The Measure M funds are now overdrawn. 

Mr. Pawlowski said that the General Fund, which is comprised of

Due to decreased enrollment and a sharp drop in ADA/Average Daily Attendance, PRJUSD may be forced to revert to deficit spending if substantial changes, such as the closure of a campus, are not implemented. The remaining Measure M projects, such as Georgia Brown and the Aquatic Complex, will need around $30 million. If the estimated $11 million in cost overruns at the Temporary School Site, Marie Bauer, and Glen Speck, plus an extra $6 million to construct Speck’s Multi-Purpose Building, are realized,

If the district’s M16 funds are any indicator, the district will not be able to repair Georgia Brown, much alone any other projects. Georgia Brown’s initial $13.5 million budget, in retrospect, was never going to be adequate to update it. The estimated cost for next year is closer to $30 million.

Two proposals were presented by the superintendents to address the shortage. 

Option 1: Georgia Brown will be closed, and the Dual Immersion program will be moved to Winfred Pifer School.

Pifer presently has 431 students enrolled. Georgia Brown’s present student body of 667 students has the potential to grow.

Stay on the west side by enrolling at Glen Speck until the school’s 625-student maximum is reached. At Glen Speck, there are now 434 pupils enrolled.
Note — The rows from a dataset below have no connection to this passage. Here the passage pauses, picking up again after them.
import Summits.CriticalPhenomena.PercolationContinuityZ3.Theorems.PercShatteringRaceFreeSusceptibilityPowerSavingTypicalMaxBound
import Summits.CriticalPhenomena.PercolationContinuityZ3.Theorems.PercShatteringRaceFreeSusceptibilityPowerSavingRootedMeanBound
import HarnessLib

/-!
# Crux `PercShatteringRace.FreeSusceptibilityPowerSaving` = S(1/2) (stmt-CriticalPhenomena-5786), line `bk-hyperscaling-tail-transfer` — the LEVER: Hutchcroft's BK hyperscaling inequality (PTRF 181 (2021), Thm 2.5 ⊇ Thm 2.1), per-root, on an arbitrary weighted graph

Helper file of the line lead (prover-line-stmt-CriticalPhenomena-5786-0), `--supports stmt-CriticalPhenomena-5786`.
It composes the two registered (and landed) halves of the lever,

* `stub_typicalMaxBound` — `(M-1)^{1+θ} ≤ e A |Λ|` from a root-uniform volume tail over `Λ`, and
* `stub_rootedMeanBound` — `Σ_{v∈Λ} P(u ↔ v) ≤ C(θ₀) A M^{1-θ}` from the tail at the root `u` alone
  (`M = typicalMax (prodBernoulli w) Λ`, Hutchcroft's typical maximum cluster size),

into the printed theorem, registered on the crux item as the stub `stub_hyperscalingBK` (Hutchcroft, *Power-law bounds for critical long-range percolation below the upper-critical
dimension*, PTRF 181 (2021) 533–570 = arXiv:2008.11197, Thm 2.1 p. 11 and Thm 2.5 p. 14, in the per-root form its proof
yields): for every `θ₀ < 1` there is `C` such that on every countable weighted graph (`prodBernoulli w`, `w : Sym2 V → [0,1]`),
for every finite `Λ`, `0 ≤ θ ≤ θ₀`, `A ≥ 1`, a root-uniform tail `P(n ≤ |K_v ∩ Λ|) ≤ A n^{-θ}` (`v ∈ Λ`, `n ≥ 1`) forces
`Σ_{v∈Λ} P(u ↔ v) ≤ C A^{2/(1+θ)} |Λ|^{(1-θ)/(1+θ)}` for every `u ∈ Λ`.  The composition is rpow algebra:
`M ≤ 2(M-1)` (`M ≥ 2`), `M^{1-θ} ≤ 2 (M-1)^{1-θ} = 2((M-1)^{1+θ})^{(1-θ)/(1+θ)} ≤ 2e A^{(1-θ)/(1+θ)} |Λ|^{(1-θ)/(1+θ)}`
and `A · A^{(1-θ)/(1+θ)} = A^{2/(1+θ)}`; constant `2eC(θ₀)`.  No definitions.
-/

noncomputable section

namespace Summit.CriticalPhenomena.PercolationContinuityZ3.Theorems

open MeasureTheory Finset
open Literature.Probability.Percolation Literature.Probability.LatticeModels

/-- **Hutchcroft's BK hyperscaling inequality (PTRF 181 (2021) = arXiv:2008.11197, Thm 2.5 ⊇ Thm 2.1), per-root
form on an arbitrary weighted graph.**  For every `θ₀ < 1` there is `C = C(θ₀) > 0` such that for every countable
vertex type `V`, every edge weight `w : Sym2 V → [0,1]`, every finite `Λ ⊆ V`, every `0 ≤ θ ≤ θ₀` and `A ≥ 1`: if
`P(n ≤ |K_v ∩ Λ|) ≤ A n^{-θ}` for all `v ∈ Λ` and integers `n ≥ 1` (`|K_v ∩ Λ| = clusterCapIn Λ ω v`), then
`Σ_{v ∈ Λ} P(u ↔ v) ≤ C A^{2/(1+θ)} |Λ|^{(1-θ)/(1+θ)}` for every `u ∈ Λ` (printed: `|Λ|⁻¹ Σ_v ≤ C A^{2/(1+θ)} |Λ|^{-2θ/(1+θ)}`).
[cite: Hutchcroft2021, Thm 2.1 (p. 11), Thm 2.5 and its proof (p. 14)] -/
theorem stub_hyperscalingBK :
    ∀ θ₀ : ℝ, θ₀ < 1 → ∃ C : ℝ, 0 < C ∧
      ∀ (V : Type) [Countable V] (w : Sym2 V → unitInterval) (Λ : Finset V) (θ A : ℝ),
      0 ≤ θ → θ ≤ θ₀ → 1 ≤ A →
      (∀ v ∈ Λ, ∀ n : ℕ, 1 ≤ n →
        (prodBernoulli w).real {ω | n ≤ clusterCapIn Λ ω v} ≤ A * (n : ℝ) ^ (-θ)) →
      ∀ u ∈ Λ, ∑ v ∈ Λ, (prodBernoulli w).real (openConn u v)
        ≤ C * A ^ (2 / (1 + θ)) * (Λ.card : ℝ) ^ ((1 - θ) / (1 + θ)) := by
  intro θ₀ hθ₀
  obtain ⟨C, hC, HE⟩ := stub_rootedMeanBound θ₀ hθ₀
  refine ⟨2 * Real.exp 1 * C, by positivity, ?_⟩
  intro V _ w Λ θ A hθ hθθ₀ hA htail u hu
  have hΛ : Λ.Nonempty := ⟨u, hu⟩
  set M : ℕ := typicalMax (prodBernoulli w) Λ with hMdef
  have hM2 : 2 ≤ M := two_le_typicalMax _ hΛ
  have hM2R : (2 : ℝ) ≤ M := by exact_mod_cast hM2
  have hθ1 : θ < 1 := lt_of_le_of_lt hθθ₀ hθ₀
  have h1θ : 0 < 1 + θ := by linarith
  have hA0 : 0 ≤ A := by linarith
  -- the two landed halves
  have hmax : ((M : ℝ) - 1) ^ (1 + θ) ≤ Real.exp 1 * A * (Λ.card : ℝ) :=
    stub_typicalMaxBound V w Λ θ A hθ hA hΛ htail
  have hmean : ∑ v ∈ Λ, (prodBernoulli w).real (openConn u v) ≤ C * A * (M : ℝ) ^ (1 - θ) :=
    HE V w Λ θ A hθ hθθ₀ hA u hu (htail u hu)
  -- exponent bookkeeping
  set r : ℝ := (1 - θ) / (1 + θ) with hr
  have hr0 : 0 ≤ r := div_nonneg (by linarith) h1θ.le
  have hr1 : r ≤ 1 := by rw [hr, div_le_iff₀ h1θ]; linarith
  have hexp : (1 + θ) * r = 1 - θ := by rw [hr]; field_simp
  have h2q : 1 + r = 2 / (1 + θ) := by rw [hr]; field_simp; ring
  -- `M^{1-θ} ≤ 2 (M-1)^{1-θ}`
  have hM10 : (0 : ℝ) ≤ (M : ℝ) - 1 := by linarith
  have hstep1 : (M : ℝ) ^ (1 - θ) ≤ 2 * ((M : ℝ) - 1) ^ (1 - θ) := by
    have hle : (M : ℝ) ≤ 2 * ((M : ℝ) - 1) := by linarith
    calc (M : ℝ) ^ (1 - θ) ≤ (2 * ((M : ℝ) - 1)) ^ (1 - θ) :=
          Real.rpow_le_rpow (by linarith) hle (by linarith)
      _ = (2 : ℝ) ^ (1 - θ) * ((M : ℝ) - 1) ^ (1 - θ) := Real.mul_rpow (by norm_num) hM10
      _ ≤ 2 * ((M : ℝ) - 1) ^ (1 - θ) := by
          refine mul_le_mul_of_nonneg_right ?_ (Real.rpow_nonneg hM10 _)
          have : (2 : ℝ) ^ (1 - θ) ≤ (2 : ℝ) ^ (1 : ℝ) :=
            Real.rpow_le_rpow_of_exponent_le (by norm_num) (by linarith)
          simpa using this
  -- `(M-1)^{1-θ} = ((M-1)^{1+θ})^r ≤ (e A |Λ|)^r ≤ e A^r |Λ|^r`
  have hstep2 : ((M : ℝ) - 1) ^ (1 - θ) ≤ Real.exp 1 * A ^ r * (Λ.card : ℝ) ^ r := by
    have heq : ((M : ℝ) - 1) ^ (1 - θ) = (((M : ℝ) - 1) ^ (1 + θ)) ^ r := by
      rw [← Real.rpow_mul hM10, hexp]
    rw [heq]
    have hnn : 0 ≤ ((M : ℝ) - 1) ^ (1 + θ) := Real.rpow_nonneg hM10 _
    calc (((M : ℝ) - 1) ^ (1 + θ)) ^ r ≤ (Real.exp 1 * A * (Λ.card : ℝ)) ^ r :=
          Real.rpow_le_rpow hnn hmax hr0
      _ = Real.exp 1 ^ r * A ^ r * (Λ.card : ℝ) ^ r := by
          rw [Real.mul_rpow (by positivity) (Nat.cast_nonneg _),
            Real.mul_rpow (Real.exp_pos _).le hA0]
      _ ≤ Real.exp 1 * A ^ r * (Λ.card : ℝ) ^ r := by
          have he1 : (1 : ℝ) ≤ Real.exp 1 := Real.one_le_exp zero_le_one
          have : Real.exp 1 ^ r ≤ Real.exp 1 ^ (1 : ℝ) :=
            Real.rpow_le_rpow_of_exponent_le he1 hr1
          rw [Real.rpow_one] at this
          gcongr
  -- assemble
  have hAr : A * A ^ r = A ^ (2 / (1 + θ)) := by
    rw [← h2q, Real.rpow_add (by linarith : (0 : ℝ) < A), Real.rpow_one]
  calc ∑ v ∈ Λ, (prodBernoulli w).real (openConn u v) ≤ C * A * (M : ℝ) ^ (1 - θ) := hmean
    _ ≤ C * A * (2 * (Real.exp 1 * A ^ r * (Λ.card : ℝ) ^ r)) := by
        have : (M : ℝ) ^ (1 - θ) ≤ 2 * (Real.exp 1 * A ^ r * (Λ.card : ℝ) ^ r) :=
          hstep1.trans (by linarith [hstep2])
        exact mul_le_mul_of_nonneg_left this (by positivity)
    _ = 2 * Real.exp 1 * C * (A * A ^ r) * (Λ.card : ℝ) ^ r := by ring
    _ = 2 * Real.exp 1 * C * A ^ (2 / (1 + θ)) * (Λ.card : ℝ) ^ ((1 - θ) / (1 + θ)) := by
        rw [hAr]

end Summit.CriticalPhenomena.PercolationContinuityZ3.Theorems

end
Option 1 accomplishes the goal of closing a school, but it does so at the expense of some of the district’s most vulnerable pupils.

Without having to travel 4.7 miles across town, they may attend a local school that best fulfills their important requirements.
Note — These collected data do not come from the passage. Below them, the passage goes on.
import Summits.CriticalPhenomena.PercolationContinuityZ3.Theorems.PercNearOneGluingNoHeavyLowerTailSahiOneStepDisjointSupport
import Summits.CriticalPhenomena.PercolationContinuityZ3.Theorems.PercNearOneGluingNoHeavyLowerTailSahiOneStepSubblockThresholdFree
import HarnessLib

/-!
# One-step scheme: `(2′)` for AND-PAIRS sharing exactly one coordinate

Prover prim-ineq-prove-3 gen 25 (`--supports stmt-CriticalPhenomena-4575`; memo
`run/shared/lean/prim/prim-ineq-prove-3/FINDING-G25-DECOUPLING.md` §0, §4).  No definitions, no named facts, no sorries, no `native_decide`.

The first case of `(2′)` beyond disjoint supports (`…SahiOneStepDisjointSupport`, negative association of the ball): the pair
`A = {e ∈ ω} ∩ A′`, `B = {e ∈ ω} ∩ B′` with `A′`, `B′` increasing and determined by DISJOINT coordinate sets avoiding `e`
(common support exactly `{e}`, AND-type dependence on it).  By the pivot identity along `e` (`…SahiOneStepThresholdStep`,
`osN_ind_ind_nonneg_of_step`): the `e`-sections are `(A′, B′)` and `(∅, ∅)`, the section term is the disjoint-support theorem for the block
`F ∖ {e}`, and the step form `M₂` collapses to `(1 − μH⁰)·μ(H¹ ∩ A′ ∩ B′) − (μH¹ − μH⁰)·μA′·μB′ ≥ μH⁰(1 − μH¹)μA′μB′ ≥ 0` by Harris.
* `osN_threshold_andPair_nonneg` — `0 ≤ n(1_A, 1_B)` for the first slot `{N_{insert e F} ≥ t+1}`, `e ∉ F`;
* `sahiE3_threshold_andPair_nonneg` — Kahn C5 / Sahi `C₃` `0 ≤ E₃(1_{N ≥ t+1}, 1_A, 1_B)` for such pairs.
-/

noncomputable section

namespace Summit.CriticalPhenomena.PercolationContinuityZ3.Theorems

namespace SahiOneStep

open MeasureTheory Finset
open Literature.Probability.Percolation (DeterminedBy determinedBy_iff)
open Literature.Probability.LatticeModels (prodBernoulli sahiE3 prodBernoulli_harris prodBernoulli_real_inter_of_determinedBy_disjoint)
open Literature.Probability.Percolation.DecisionTree (ind)
open scoped Classical

variable {ι : Type*} [Fintype ι]

omit [Fintype ι] in
/-- An event determined by coordinates avoiding `e` is unchanged by inserting `e`. [folklore] -/
theorem mem_iff_insert_mem_of_determinedBy {A : Set (Set ι)} {S : Finset ι} (hAS : DeterminedBy A (↑S : Set ι)) {e : ι}
    (he : e ∉ S) (ω : Set ι) : insert e ω ∈ A ↔ ω ∈ A := by
  refine (determinedBy_iff A _).1 hAS (insert e ω) ω ?_
  ext i
  simp only [Set.mem_inter_iff, Set.mem_insert_iff, Finset.mem_coe]
  constructor
  · rintro ⟨h | h, hi⟩
    · exact absurd hi (h ▸ he)
    · exact ⟨h, hi⟩
  · rintro ⟨h, hi⟩; exact ⟨Or.inr h, hi⟩

/-- **`(2′)` FOR AND-PAIRS WITH ONE COMMON COORDINATE.**  For every product measure, every block `insert e F` (`e ∉ F`), every `t`, and
increasing `A′`, `B′` determined by disjoint coordinate sets not containing `e`:
`0 ≤ n(1_{{e ∈ ω} ∩ A′}, 1_{{e ∈ ω} ∩ B′})` for the first slot `{N_{insert e F} ≥ t+1}`. [this work] -/
theorem osN_threshold_andPair_nonneg (p : ι → unitInterval) {F : Finset ι} {e : ι} (he : e ∉ F) (t : ℕ)
    {A B : Set (Set ι)} (hA : IsUpperSet A) (hB : IsUpperSet B) {SA SB : Finset ι}
    (hAS : DeterminedBy A (↑SA : Set ι)) (hBS : DeterminedBy B (↑SB : Set ι)) (hdisj : Disjoint SA SB)
    (heA : e ∉ SA) (heB : e ∉ SB) :
    0 ≤ osN p {ω : Set ι | t + 1 ≤ ((insert e F).filter (· ∈ ω)).card}
      (ind ({ω : Set ι | e ∈ ω} ∩ A)) (ind ({ω : Set ι | e ∈ ω} ∩ B)) := by
  -- the `e`-sections of the slot and of the two events
  have sH1 : {ω : Set ι | insert e ω ∈ {ω : Set ι | t + 1 ≤ ((insert e F).filter (· ∈ ω)).card}} =
      {ω : Set ι | t ≤ (F.filter (· ∈ ω)).card} := section_insert_threshold he t
  have sH0 : {ω : Set ι | ω \ {e} ∈ {ω : Set ι | t + 1 ≤ ((insert e F).filter (· ∈ ω)).card}} =
      {ω : Set ι | t + 1 ≤ (F.filter (· ∈ ω)).card} := section_sdiff_threshold he t
  have sA1 : {ω : Set ι | insert e ω ∈ ({ω : Set ι | e ∈ ω} ∩ A)} = A := by
    ext ω
    simp only [Set.mem_setOf_eq, Set.mem_inter_iff, Set.mem_insert_iff, true_or, true_and]
    exact mem_iff_insert_mem_of_determinedBy hAS heA ω
  have sB1 : {ω : Set ι | insert e ω ∈ ({ω : Set ι | e ∈ ω} ∩ B)} = B := by
    ext ω
    simp only [Set.mem_setOf_eq, Set.mem_inter_iff, Set.mem_insert_iff, true_or, true_and]
    exact mem_iff_insert_mem_of_determinedBy hBS heB ω
  have sA0 : {ω : Set ι | ω \ {e} ∈ ({ω : Set ι | e ∈ ω} ∩ A)} = ∅ := by
    ext ω
    simp only [Set.mem_setOf_eq, Set.mem_inter_iff, Set.mem_sdiff, Set.mem_singleton_iff, not_true_eq_false, and_false,
      false_and, Set.mem_empty_iff_false]
  have sB0 : {ω : Set ι | ω \ {e} ∈ ({ω : Set ι | e ∈ ω} ∩ B)} = ∅ := by
    ext ω
    simp only [Set.mem_setOf_eq, Set.mem_inter_iff, Set.mem_sdiff, Set.mem_singleton_iff, not_true_eq_false, and_false,
      false_and, Set.mem_empty_iff_false]
  set H1 : Set (Set ι) := {ω : Set ι | t ≤ (F.filter (· ∈ ω)).card} with hH1
  set H0 : Set (Set ι) := {ω : Set ι | t + 1 ≤ (F.filter (· ∈ ω)).card} with hH0
  -- basic bounds
  have hH01 : H0 ⊆ H1 := fun ω hω => by
    simp only [hH0, hH1, Set.mem_setOf_eq] at hω ⊢; omega
  have mH : (prodBernoulli p).real H0 ≤ (prodBernoulli p).real H1 := measureReal_mono hH01
  have mH1le : (prodBernoulli p).real H1 ≤ 1 := measureReal_le_one
  have mH0 : 0 ≤ (prodBernoulli p).real H0 := measureReal_nonneg
  have mA0 : 0 ≤ (prodBernoulli p).real A := measureReal_nonneg
  have mB0 : 0 ≤ (prodBernoulli p).real B := measureReal_nonneg
  have hAB : (prodBernoulli p).real (A ∩ B) = (prodBernoulli p).real A * (prodBernoulli p).real B :=
    prodBernoulli_real_inter_of_determinedBy_disjoint p hdisj hAS hBS MeasurableSet.of_discrete MeasurableSet.of_discrete
  have harris : (prodBernoulli p).real H1 * (prodBernoulli p).real (A ∩ B) ≤ (prodBernoulli p).real (H1 ∩ (A ∩ B)) :=
    prodBernoulli_harris p (isUpperSet_threshold F t) (hA.inter hB) MeasurableSet.of_discrete MeasurableSet.of_discrete
  have e3 : (prodBernoulli p).real (H1 ∩ (A ∩ B)) = (prodBernoulli p).real (H1 ∩ A ∩ B) := by rw [Set.inter_assoc]
  -- apply the pivot/step lemma
  refine osN_ind_ind_nonneg_of_step p {ω : Set ι | t + 1 ≤ ((insert e F).filter (· ∈ ω)).card}
    ({ω : Set ι | e ∈ ω} ∩ A) ({ω : Set ι | e ∈ ω} ∩ B) e ?_ ?_ ?_ ?_ ?_ ?_
  · rw [sH1, sA1, sB1]
    exact osN_disjoint_nonneg p F t hA hB hAS hBS hdisj
  · rw [sH0, sA0, sB0, osN_ind_ind]
    simp
  · rw [sH1, sH0, sA1, sB1, sA0, sB0]
    simp only [Set.inter_empty, measureReal_empty, sub_zero, mul_zero, zero_mul, add_zero, zero_add]
    rw [hAB] at harris
    rw [← e3]
    have h1 : 0 ≤ (prodBernoulli p).real H0 * (1 - (prodBernoulli p).real H1) * ((prodBernoulli p).real A * (prodBernoulli p).real B) :=
      mul_nonneg (mul_nonneg mH0 (sub_nonneg.2 mH1le)) (mul_nonneg mA0 mB0)
    nlinarith [harris, h1, mul_nonneg mA0 mB0, mH]
  · rw [sH1, sH0]; exact mH
  · rw [sA1, sA0, measureReal_empty]; exact mA0
  · rw [sB1, sB0, measureReal_empty]; exact mB0

/-- **KAHN C5 / SAHI `C₃` FOR AND-PAIRS WITH ONE COMMON COORDINATE**: under the hypotheses of `osN_threshold_andPair_nonneg`,
`0 ≤ E₃(1_{N_{insert e F} ≥ t+1}, 1_{{e∈ω}∩A′}, 1_{{e∈ω}∩B′})`. [this work] -/
theorem sahiE3_threshold_andPair_nonneg (p : ι → unitInterval) {F : Finset ι} {e : ι} (he : e ∉ F) (t : ℕ)
    {A B : Set (Set ι)} (hA : IsUpperSet A) (hB : IsUpperSet B) {SA SB : Finset ι}
    (hAS : DeterminedBy A (↑SA : Set ι)) (hBS : DeterminedBy B (↑SB : Set ι)) (hdisj : Disjoint SA SB)
    (heA : e ∉ SA) (heB : e ∉ SB) :
    0 ≤ sahiE3 (prodBernoulli p) {ω : Set ι | t + 1 ≤ ((insert e F).filter (· ∈ ω)).card}
      ({ω : Set ι | e ∈ ω} ∩ A) ({ω : Set ι | e ∈ ω} ∩ B) := by
  have heU : IsUpperSet {ω : Set ι | e ∈ ω} := fun ω ω' hle hω => hle hω
  rw [← osT_ind_ind, osT_eq_osMp_add_osN]
  exact add_nonneg (osMp_threshold_nonneg_all p (insert e F) (t + 1) (heU.inter hA) (heU.inter hB))
    (osN_threshold_andPair_nonneg p he t hA hB hAS hBS hdisj heA heB)

end SahiOneStep

end Summit.CriticalPhenomena.PercolationContinuityZ3.Theorems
Option 2 recommends that Georgia Brown and Glen Speck switch places. Glen Speck would make a change.

Georgia Brown from its temporary location Students and instructors at Glen Speck would be required to

stay in the temporary location for up to three years while Georgia Brown is being restored

saving $600,000 on a supposedly decreased estimate of $12.9 million. This cost decrease does not seem to be feasible. This bait-and-switch tactic is unethical. Exile and delays have been tolerated by Glen Speck students, parents, and staff for far too long. They have earned the right to return home as quickly as possible. Worse, Option 2 fails to shutter a school location, leaving no alternative.

savings.

There is, however, a third possibility. Consolidate Lewis’ two middle schools, then hand them to Georgia.

Brown takes over the abandoned Flamson Middle School and transforms it into a K-8 Dual Immersion school.

school. This third alternative is both rational and practical since it reduces both current and long-term expenses.

inexpensive and accomplishes a number of objectives:

  • Closes a school, saving $750,000 or more each year.
  • On the west side, two neighborhood primary schools are kept open.
  • Allows Dual Immersion capacity to be doubled by adding 6th, 7th, and 8th-grade classrooms—creating a complete K-8 Dual Immersion magnet school with superior matriculation to PRHS’s Dual Immersion curriculum for 8th students.
  • Allows for the construction of a second magnet school, The Arts Academy at Bauer Speck, and restores the Measure M budget’s integrity, enabling the Aquatic Complex to be completed in its original two-pool plan.
  • Pool upkeep is paid for using part of the savings generated by consolidation.

What must take place:

1. Our middle schools are being consolidated.

2. Allow 5th graders (Class of 2029) to continue one year longer at their existing primary schools before becoming 6th graders in 2022-23. This is something that can be done.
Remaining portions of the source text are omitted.